• _What to work on_: A line below contains "open MeasureTheory Set Filter Topology", and a later one contains "as a predicate". Repeat both, with every line between them, exactly.
[Start of Attachment]
import Mathlib
import Summits.AnomalousDissipation.AnomalousDissipation.Theses.LimitingAbsorption
import Literature.Analysis.FluidPDE.PassiveScalarForced
import Literature.Analysis.FluidPDE.PassiveScalar
import Literature.Analysis.FluidPDE.ZerothLaw
import HarnessLib

/-!
# Crux `LimitingAbsorption.FloorUpgrade` (stmt-AnomalousDissipation-15010) — strategist census sketch

Companion to `STRATEGY-CENSUS.md` (wall-breaker strategist gen 1, 2026-08-17): the TYPED forms of the
attempts recorded there, so that "as a signature" is literal. Nothing here is a line or a proposal;
every `def … : Prop` is either a hypothesis class, a candidate sub-crux that the census REJECTS (with
the reason in its docstring), or a Disproof-side target. The three `theorem`s are the kernel-checked
wirings the census relies on:

* `relaxingFamily_iff` — `RelaxingFamily` as data + clauses (bookkeeping for case splits);
* `floorUpgrade_of_enstrophyCases` — the enstrophy-anomaly case split (census §Decomposition D4) IS a
  typed split with a one-line glue; it is rejected for lack of teeth, not for lack of typing;
* `universalTransfer_iff_not_relaxingFamily` — given the vorticity lock (`NoUniversalRelaxer`, chain
  BN5 / r2-N1, here the hypothesis `hLock`), the profile-universality transfer
  `RelaxingFamily → UniversalRelaxingFamily` is EQUIVALENT to refuting crux r3 (census §Transfer T3(a),
  §Decomposition D2: the `stub_boost` death foreseen);
* `budgetedKinematicFloor_false_of` — the budget-augmented kinematic floor (census §Strengthen S4) is
  refuted by a BUDGET-RESPECTING coboundary relaxer exactly as `K1_kin` is by the chain's one
  (`Ideator4.kinematicSameFamilyFloor_false_of`); the toy `brcr.py` probes whether such a relaxer exists.
-/

noncomputable section

open MeasureTheory Set Filter Topology
open scoped ENNReal NNReal InnerProductSpace
open Literature.Analysis Literature.Analysis.FluidPDE Literature.Analysis.FluidPDE.Torus
open Literature.Analysis.FunctionSpaces.Torus
open Summit.AnomalousDissipation.AnomalousDissipation.Theses.LimitingAbsorption

namespace Summit.AnomalousDissipation.AnomalousDissipation.Cruxes.FloorUpgrade.Strategist1

set_option linter.dupNamespace false -- D-0017: `Summit.<S>.<S>.…` namespace by design

local notation "𝕋²" => UnitAddTorus (Fin 2)
local notation "E²" => EuclideanSpace ℝ (Fin 2)

/-! ## 0. Clauses as predicates -/

/-- The relaxation clause `(U_f)` of `RelaxingFamily` for a drift family `v`, diffusivities `ν`,
constants `(C, γ)` and a profile `f`: every weak solution released from `f` at any phase `s ≥ 0` decays
like `C e^{-γ t}` in `L²`, uniformly in `j` and `s`. -/
def UniformlyRelaxes (ν : ℕ → ℝ) (v : ℕ → ℝ → 𝕋² → E²) (C γ : ℝ) (f : 𝕋² → ℝ) : Prop :=
  ∀ (j : ℕ) (s : ℝ), 0 ≤ s → ∀ (T : ℝ) (θ : ℝ → 𝕋² → ℝ),
    IsWeakScalarTransportOn T (ν j) (fun t => v j (s + t)) f θ →
      ∀ᵐ t ∂(volume.restrict (Ioo (0 : ℝ) T)),
        scalarL2Sq (θ t) ≤ C * Real.exp (-(γ * t)) * scalarL2Sq f

/-- The absorbed-power floor `(ABS)` for the family `(ν, v)` and the steady source `h`, uniform in `j`. -/
def HasFloor (ν : ℕ → ℝ) (v : ℕ → ℝ → 𝕋² → E²) (h : 𝕋² → ℝ) : Prop :=
  ∃ ε : ℝ, 0 < ε ∧ ∀ j : ℕ, ∃ θ : ℝ → 𝕋² → ℝ,
    IsWeakScalarTransportForced (ν j) (v j) (fun _ => h) 0 θ ∧
    ε ≤ longTimeAvgSup (fun t => ν j * (eScalarGradNormSq (θ t)).toReal)

/-- `RelaxingFamily`'s body as a predicate on its data `(g, h, ν, v₀, v)` and constants `(E, C, γ)`. -/
def RelaxingData (g : 𝕋² → E²) (h : 𝕋² → ℝ) (ν : ℕ → ℝ) (v₀ : ℕ → 𝕋² → E²)
    (v : ℕ → ℝ → 𝕋² → E²) (E C γ : ℝ) : Prop :=
  IsSmooth g ∧ IsDivFree g ∧ HasZeroMean g ∧ IsSmooth h ∧ HasZeroMean h ∧ h ≠ 0 ∧
  (∀ j, 0 < ν j) ∧ Tendsto ν atTop (𝓝 0) ∧
  (∀ j, IsGlobalLerayHopf (ν j) (fun _ => g) (v₀ j) (v j)) ∧
  (∀ j : ℕ, ∀ (T : ℝ), 0 < T → MemLp (stLift (v j)) ⊤ (volume.restrict (Ioo (0 : ℝ) T ×ˢ univ))) ∧
  (∀ j, meanEnergy (v j) ≤ E) ∧ 0 ≤ C ∧ 0 < γ ∧ UniformlyRelaxes ν v C γ h

/-- Bookkeeping: crux r3 is "some data satisfy `RelaxingData`". [folklore] -/
theorem relaxingFamily_iff :
    RelaxingFamily ↔ ∃ g h ν v₀ v E C γ, RelaxingData g h ν v₀ v E C γ := by
  constructor
  · rintro ⟨g, h, hg, hgd, hgm, hh, hhm, hh0, ν, v₀, v, hν, hνl, hLH, hbd, ⟨E, hE⟩, C, γ, hC, hγ, hU⟩
    exact ⟨g, h, ν, v₀, v, E, C, γ, hg, hgd, hgm, hh, hhm, hh0, hν, hνl, hLH, hbd, hE, hC, hγ, hU⟩
  · rintro ⟨g, h, ν, v₀, v, E, C, γ, hg, hgd, hgm, hh, hhm, hh0, hν, hνl, hLH, hbd, hE, hC, hγ, hU⟩
    exact ⟨g, h, hg, hgd, hgm, hh, hhm, hh0, ν, v₀, v, hν, hνl, hLH, hbd, ⟨E, hE⟩, C, γ, hC, hγ, hU⟩

/-- The same-family floor turns relaxing data into thesis X (no subsequence needed in this uniform
form; the sharper `∃ᶠ j` form K1′ is p121456's `floorUpgrade_of_not_relaxingFamilyUnder_noFloor`). [folklore] -/
theorem uniformRelaxationWitness_of_floor {g : 𝕋² → E²} {h : 𝕋² → ℝ} {ν : ℕ → ℝ}
    {v₀ : ℕ → 𝕋² → E²} {v : ℕ → ℝ → 𝕋² → E²} {E C γ : ℝ}
    (hD : RelaxingData g h ν v₀ v E C γ) (hF : HasFloor ν v h) : UniformRelaxationWitness := by
  obtain ⟨hg, hgd, hgm, hh, hhm, -, hν, hνl, hLH, hbd, hE, hC, hγ, hU⟩ := hD
  obtain ⟨ε, hε, hfl⟩ := hF
  exact ⟨g, h, hg, hgd, hgm, hh, hhm, ν, v₀, v, hν, hνl, hLH, hbd, ⟨E, hE⟩, ⟨C, γ, hC, hγ, hU⟩, ε, hε, hfl⟩

/-- K1 (uniform form of the same-family floor): the only content proper to the crux (census §0). -/
def SameFamilyFloor : Prop :=
  ∀ (g : 𝕋² → E²) (h : 𝕋² → ℝ) (ν : ℕ → ℝ) (v₀ : ℕ → 𝕋² → E²) (v : ℕ → ℝ → 𝕋² → E²) (E C γ : ℝ),
    RelaxingData g h ν v₀ v E C γ → HasFloor ν v h

/-- `SameFamilyFloor → FloorUpgrade` (the honest reduction; kernel-checked). [folklore] -/
theorem floorUpgrade_of_sameFamilyFloor (hK : SameFamilyFloor) : FloorUpgrade := by
  intro hR
  obtain ⟨g, h, ν, v₀, v, E, C, γ, hD⟩ := relaxingFamily_iff.1 hR
  exact uniformRelaxationWitness_of_floor hD (hK g h ν v₀ v E C γ hD)

/-! ## 1. Decomposition D4 (enstrophy-anomaly case split) — typed, glued, REJECTED for lack of teeth -/

/-- Enstrophy-injection anomaly of a steadily forced family, typed velocity-only (no vorticity
regularity needed): `η_j = ⟨⟨curl g, ω_j⟩⟩ = ⟨⟨-Δg, v_j⟩⟩` stays `≥ η₀ > 0` for infinitely many `j`.
For 2-D Leray–Hopf families this is the mean enstrophy DISSIPATION rate (enstrophy balance). -/
def EnstrophyAnomaly (g : 𝕋² → E²) (v : ℕ → ℝ → 𝕋² → E²) : Prop :=
  ∃ η₀ : ℝ, 0 < η₀ ∧ ∃ᶠ j in atTop,
    η₀ ≤ longTimeAvgSup (fun t => ∫ x, ⟪-(laplacian g x), v j t x⟫_ℝ)

/-- Sub₁ of D4: relaxing families WITHOUT enstrophy anomaly yield X. Keeps every enemy (flat foliated
coboundary structures force `η_∞ = 0` by the mean momentum balance; census §Negation N3), so it is the
whole crux restricted — REJECTED. -/
def FloorUpgradeNoAnomaly : Prop :=
  ∀ (g : 𝕋² → E²) (h : 𝕋² → ℝ) (ν : ℕ → ℝ) (v₀ : ℕ → 𝕋² → E²) (v : ℕ → ℝ → 𝕋² → E²) (E C γ : ℝ),
    RelaxingData g h ν v₀ v E C γ → ¬ EnstrophyAnomaly g v → UniformRelaxationWitness

/-- Sub₂ of D4: relaxing families WITH an enstrophy anomaly yield X. Excludes flat enemies only; curved
foliations carry `curl div(RS) ≠ 0` — REJECTED (no strict weakening a prover can use). -/
def FloorUpgradeAnomaly : Prop :=
  ∀ (g : 𝕋² → E²) (h : 𝕋² → ℝ) (ν : ℕ → ℝ) (v₀ : ℕ → 𝕋² → E²) (v : ℕ → ℝ → 𝕋² → E²) (E C γ : ℝ),
    RelaxingData g h ν v₀ v E C γ → EnstrophyAnomaly g v → UniformRelaxationWitness

/-- The glue of D4 (kernel-checked): the split is genuine as TYPING; its pieces are not genuinely
smaller than K1′, which is why it is not filed. [folklore] -/
theorem floorUpgrade_of_enstrophyCases (h₁ : FloorUpgradeNoAnomaly) (h₂ : FloorUpgradeAnomaly) :
    FloorUpgrade := by
  intro hR
  obtain ⟨g, h, ν, v₀, v, E, C, γ, hD⟩ := relaxingFamily_iff.1 hR
  by_cases hA : EnstrophyAnomaly g v
  · exact h₂ g h ν v₀ v E C γ hD hA
  · exact h₁ g h ν v₀ v E C γ hD hA

/-! ## 2. Transfer T3(a) / Decomposition D2: profile-universality is EQUIVALENT to refuting r3 -/

/-- A UNIVERSAL relaxing family: relaxing data whose flow relaxes EVERY smooth mean-zero profile with
the same constants (the transplant of HCR25b / Armstrong–Vicol / BBPS-type universal mixing). -/
def UniversalRelaxingFamily : Prop :=
  ∃ (g : 𝕋² → E²) (h : 𝕋² → ℝ) (ν : ℕ → ℝ) (v₀ : ℕ → 𝕋² → E²) (v : ℕ → ℝ → 𝕋² → E²) (E C γ : ℝ),
    RelaxingData g h ν v₀ v E C γ ∧
    ∀ f : 𝕋² → ℝ, IsSmooth f → HasZeroMean f → UniformlyRelaxes ν v C γ f

/-- The VORTICITY LOCK (chain: `Ideator4.NoCoRelaxation`, r2-N1 `NoUniversalRelaxer`): no steadily
forced planar Leray–Hopf family relaxes every profile, because it never relaxes its own vorticity
source `curl g` (ω_j is the `curl g`-sourced Pr = 1 scalar; `(U_{curl g})` + `RelaxationBoundsInventory`
cap the enstrophy; Seis then forbids `(U_h)`). Stated here as the hypothesis of the next theorem;
its proof needs `curl g` smooth mean-zero and the `g = 0` corner (decaying family, no relaxation). -/
def VorticityLock : Prop := ¬ UniversalRelaxingFamily

/-- **The `stub_boost` death, foreseen (kernel-checked logic):** under the lock, the transfer stub
`RelaxingFamily → UniversalRelaxingFamily` of the source-genericity split D2 holds iff crux r3 is FALSE.
So D2 is not a decomposition of `FloorUpgrade` but a costume of `¬ RelaxingFamily`. [folklore] -/
theorem universalTransfer_iff_not_relaxingFamily (hLock : VorticityLock) :
    (RelaxingFamily → UniversalRelaxingFamily) ↔ ¬ RelaxingFamily :=
  ⟨fun hT hR => hLock (hT hR), fun hn hR => (hn hR).elim⟩

/-! ## 3. Strengthen S4: the budget-augmented kinematic floor and its budget-respecting enemy -/

/-- A KINEMATIC relaxer of `h` (the clauses of `RelaxingFamily` with Leray–Hopf removed; copy of
`Ideator4.IsKinematicRelaxer`, restated through `UniformlyRelaxes`). -/
def IsKinematicRelaxer (h : 𝕋² → ℝ) (ν : ℕ → ℝ) (u : ℕ → ℝ → 𝕋² → E²) : Prop :=
  IsSmooth h ∧ HasZeroMean h ∧ h ≠ 0 ∧
  (∀ j, 0 < ν j) ∧ Tendsto ν atTop (𝓝 0) ∧
  (∀ j, IsSmoothSpaceTimeOn (Ici (0 : ℝ)) (u j)) ∧
  (∀ j t, 0 ≤ t → IsDivFree (u j t)) ∧
  (∀ j : ℕ, ∀ T : ℝ, 0 < T → MemLp (stLift (u j)) ⊤ (volume.restrict (Ioo (0 : ℝ) T ×ˢ univ))) ∧
  (∃ E : ℝ, ∀ j, ∀ᶠ T in atTop, timeMean (fun t => ∫ x, ‖u j t x‖ ^ 2) T ≤ E) ∧
  ∃ C γ : ℝ, 0 ≤ C ∧ 0 < γ ∧ UniformlyRelaxes ν u C γ h

/-- The three NS BUDGETS every bounded-energy steadily forced planar Leray–Hopf family obeys, typed
junk-free (eventual bounds on lower Lebesgue space–time integrals, no `toReal`/`limsup` junk):
Alexakis–Doering `⟨‖∇u_j‖²⟩ ≲ ν_j^{-1/2}` (hence `ν_j⟨‖∇u_j‖²⟩ → 0`) and the enstrophy-dissipation
budget `ν_j⟨‖Δu_j‖²⟩ = ν_j⟨‖∇ω_j‖²⟩ ≤ B` (for NS families `B = ‖Δg‖√E`). The chain's kinematic
counterexamples (α = 1/2, k = m, ν = 3/(4π²m²)) violate all of them: `νZ = 3/8`, `Z = 3/(8ν)`, `η ≈ (3/2)π²m²`. -/
def IsBudgeted (ν : ℕ → ℝ) (u : ℕ → ℝ → 𝕋² → E²) (B : ℝ) : Prop :=
  (∀ j, ∀ᶠ T in atTop,
    ∫⁻ t in Ioo (0 : ℝ) T, eGradNormSq (u j t) ≤ ENNReal.ofReal (B * T / Real.sqrt (ν j))) ∧
  (∀ j, ∀ᶠ T in atTop,
    ∫⁻ t in Ioo (0 : ℝ) T, eLaplacianNormSq (u j t) ≤ ENNReal.ofReal (B * T / ν j))

/-- **S4, the budget-augmented kinematic floor** (signature): every kinematic relaxer that ALSO obeys
the NS budgets floors its source. If TRUE it would be an honest NS-free line for `FloorUpgrade`
(budgets are theorems for LH families); the census predicts it FALSE via `BudgetedCoboundaryRelaxer`. -/
def BudgetedKinematicFloor : Prop :=
  ∀ (h : 𝕋² → ℝ) (ν : ℕ → ℝ) (u : ℕ → ℝ → 𝕋² → E²) (B : ℝ),
    IsKinematicRelaxer h ν u → IsBudgeted ν u B → HasFloor ν u h

/-- **The budget-respecting coboundary relaxer** (Disproof-side target sharpened by this census; toy
`brcr.py` series B): a kinematic relaxer obeying the NS budgets for which the source is the EXACT material
derivative of a steady smooth transfer field. Candidate: `u_j = (a(y), R_j(t,x))` with fine vertical
shear of gradient `S_j ≍ ν_j^{-1/4}` at O(1) amplitude (`η ≍ 1`, `Z ≍ ν^{-1/2}`), `h = a(y)cos 2πx`. -/
def BudgetedCoboundaryRelaxer : Prop :=
  ∃ (h χ : 𝕋² → ℝ) (ν : ℕ → ℝ) (u : ℕ → ℝ → 𝕋² → E²) (B : ℝ),
    IsKinematicRelaxer h ν u ∧ IsBudgeted ν u B ∧ IsSmooth χ ∧
    ∀ (j : ℕ) (t : ℝ), 0 ≤ t → ∀ x, ⟪u j t x, gradient χ x⟫_ℝ = h x

/-- `CoboundaryKill` (copy of `Ideator4.CoboundaryKill`; TRUE on paper, TRIAGE-r2-1/2): an exact steady
smooth transfer field kills the absorbed power at rate `6ν‖∇χ‖²`, whatever the mixing. -/
def CoboundaryKill : Prop :=
  ∀ (κ : ℝ) (u : ℝ → 𝕋² → E²) (χ h : 𝕋² → ℝ) (θ : ℝ → 𝕋² → ℝ), 0 < κ →
    IsSmooth χ → IsSmooth h →
    (∀ T : ℝ, 0 < T → MemLp (stLift u) ⊤ (volume.restrict (Ioo (0 : ℝ) T ×ˢ univ))) →
    (∀ t : ℝ, 0 ≤ t → ∀ x, ⟪u t x, gradient χ x⟫_ℝ = h x) →
    IsWeakScalarTransportForced κ u (fun _ => h) 0 θ →
      longTimeAvgSup (fun t => κ * (eScalarGradNormSq (θ t)).toReal) ≤ 6 * κ * scalarGradNormSq χ

/-- **Wiring (kernel-checked):** a budget-respecting coboundary relaxer refutes S4 exactly as the
chain's relaxer refutes `K1_kin` — the budgets do not touch the coboundary identity. [folklore] -/
theorem budgetedKinematicFloor_false_of (hK : CoboundaryKill) (hQ : BudgetedCoboundaryRelaxer) :
    ¬ BudgetedKinematicFloor := by
  intro hF
  obtain ⟨h, χ, ν, u, B, hrel, hbud, hχ, hcob⟩ := hQ
  obtain ⟨ε, hε, hfloor⟩ := hF h ν u B hrel hbud
  obtain ⟨hh, _, _, hνpos, hνlim, _, _, hbd, _⟩ := hrel
  set c : ℝ := scalarGradNormSq χ with hc
  have hc0 : 0 ≤ c := integral_nonneg fun _ => sq_nonneg _
  have hev : ∀ᶠ j in atTop, ν j < ε / (6 * c + 1) := by
    have hpos : 0 < ε / (6 * c + 1) := div_pos hε (by positivity)
    exact (tendsto_order.1 hνlim).2 _ hpos
  obtain ⟨j, hj⟩ := hev.exists
  obtain ⟨θ, hθ, hεle⟩ := hfloor j
  have hkill := hK (ν j) (u j) χ h θ (hνpos j) hχ hh (hbd j) (hcob j) hθ
  have h6 : 6 * ν j * c < ε := by
    have h1 : ν j * (6 * c + 1) < ε := by
      have := hj
      rwa [lt_div_iff₀ (by positivity)] at this
    nlinarith [hνpos j]
  linarith

/-! ## 4. Transfer T3(b) / Decomposition D3: the polarisation (helicity) floor — a TOOL, not a line -/

/-- The planar curl `∂₁g₂ − ∂₂g₁` (vorticity source `curl g`; copy of `Ideator4.planarCurl`). -/
def planarCurl (g : 𝕋² → E²) (x : 𝕋²) : ℝ :=
  (partialDeriv 0 g x) 1 - (partialDeriv 1 g x) 0

/-- **Polarisation floor (Sub₁ of D3; provable on paper: 2-D vorticity equation + enstrophy balance +
Cauchy–Schwarz on `ν⟨⟨∇θ·∇ω⟩⟩`).** For ONE steadily forced planar Leray–Hopf solution with smooth datum,
essentially bounded on bounded slabs, eventual Cesàro energy `≤ E`, and the `h`-sourced scalar `θ` from
zero datum: with `A_T := T⁻¹∫₀ᵀ∫ v·∇⊥h` (mean-flow circulation against `∇⊥h = (−∂₂h, ∂₁h)`) and
`B_T := T⁻¹∫₀ᵀ∫ (curl g) θ` (response measured on the vorticity source),
`(limsup_T |B_T − A_T|)² ≤ 4 ‖Δg‖₂ √E · ⟨ν‖∇θ‖²⟩` — the floor follows from NON-DEGENERACY of a
first-order statistic. REJECTED as a decomposition because no-floor forces `B_T − A_T → 0`
(`Q² ≤ Pη`), so the residual Sub₂ is K1′ reworded; kept as a tool / design rule for r2. -/
def PolarisationFloor : Prop :=
  ∀ (g : 𝕋² → E²) (h : 𝕋² → ℝ) (ν E : ℝ) (v₀ : 𝕋² → E²) (v : ℝ → 𝕋² → E²) (θ : ℝ → 𝕋² → ℝ),
    IsSmooth g → IsDivFree g → HasZeroMean g → IsSmooth h → HasZeroMean h → 0 < ν →
    IsSmooth v₀ → IsGlobalLerayHopf ν (fun _ => g) v₀ v →
    (∀ T : ℝ, 0 < T → MemLp (stLift v) ⊤ (volume.restrict (Ioo (0 : ℝ) T ×ˢ univ))) →
    (∀ᶠ T in atTop, timeMean (fun t => ∫ x, ‖v t x‖ ^ 2) T ≤ E) →
    IsWeakScalarTransportForced ν v (fun _ => h) 0 θ →
      (limsup (fun T => |timeMean (fun t =>
          (∫ x, planarCurl g x * θ t x) -
          (∫ x, (-(v t x 0) * (gradient h x 1) + (v t x 1) * (gradient h x 0)))) T|) atTop) ^ 2 ≤
        4 * Real.sqrt (∫ x, ‖laplacian g x‖ ^ 2) * Real.sqrt E *
          longTimeAvgSup (fun t => ν * (eScalarGradNormSq (θ t)).toReal)

end Summit.AnomalousDissipation.AnomalousDissipation.Cruxes.FloorUpgrade.Strategist1

end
[End of Attachment]
• _Exercise response_:
open MeasureTheory Set Filter Topology
open scoped ENNReal NNReal InnerProductSpace
open Literature.Analysis Literature.Analysis.FluidPDE Literature.Analysis.FluidPDE.Torus
open Literature.Analysis.FunctionSpaces.Torus
open Summit.AnomalousDissipation.AnomalousDissipation.Theses.LimitingAbsorption

namespace Summit.AnomalousDissipation.AnomalousDissipation.Cruxes.FloorUpgrade.Strategist1

set_option linter.dupNamespace false -- D-0017: `Summit.<S>.<S>.…` namespace by design

local notation "𝕋²" => UnitAddTorus (Fin 2)
local notation "E²" => EuclideanSpace ℝ (Fin 2)

/-! ## 0. Clauses as predicates -/

/-- The relaxation clause `(U_f)` of `RelaxingFamily` for a drift family `v`, diffusivities `ν`,
constants `(C, γ)` and a profile `f`: every weak solution released from `f` at any phase `s ≥ 0` decays
like `C e^{-γ t}` in `L²`, uniformly in `j` and `s`. -/
def UniformlyRelaxes (ν : ℕ → ℝ) (v : ℕ → ℝ → 𝕋² → E²) (C γ : ℝ) (f : 𝕋² → ℝ) : Prop :=
  ∀ (j : ℕ) (s : ℝ), 0 ≤ s → ∀ (T : ℝ) (θ : ℝ → 𝕋² → ℝ),
    IsWeakScalarTransportOn T (ν j) (fun t => v j (s + t)) f θ →
      ∀ᵐ t ∂(volume.restrict (Ioo (0 : ℝ) T)),
        scalarL2Sq (θ t) ≤ C * Real.exp (-(γ * t)) * scalarL2Sq f

/-- The absorbed-power floor `(ABS)` for the family `(ν, v)` and the steady source `h`, uniform in `j`. -/
def HasFloor (ν : ℕ → ℝ) (v : ℕ → ℝ → 𝕋² → E²) (h : 𝕋² → ℝ) : Prop :=
  ∃ ε : ℝ, 0 < ε ∧ ∀ j : ℕ, ∃ θ : ℝ → 𝕋² → ℝ,
    IsWeakScalarTransportForced (ν j) (v j) (fun _ => h) 0 θ ∧
    ε ≤ longTimeAvgSup (fun t => ν j * (eScalarGradNormSq (θ t)).toReal)

/-- `RelaxingFamily`'s body as a predicate on its data `(g, h, ν, v₀, v)` and constants `(E, C, γ)`. -/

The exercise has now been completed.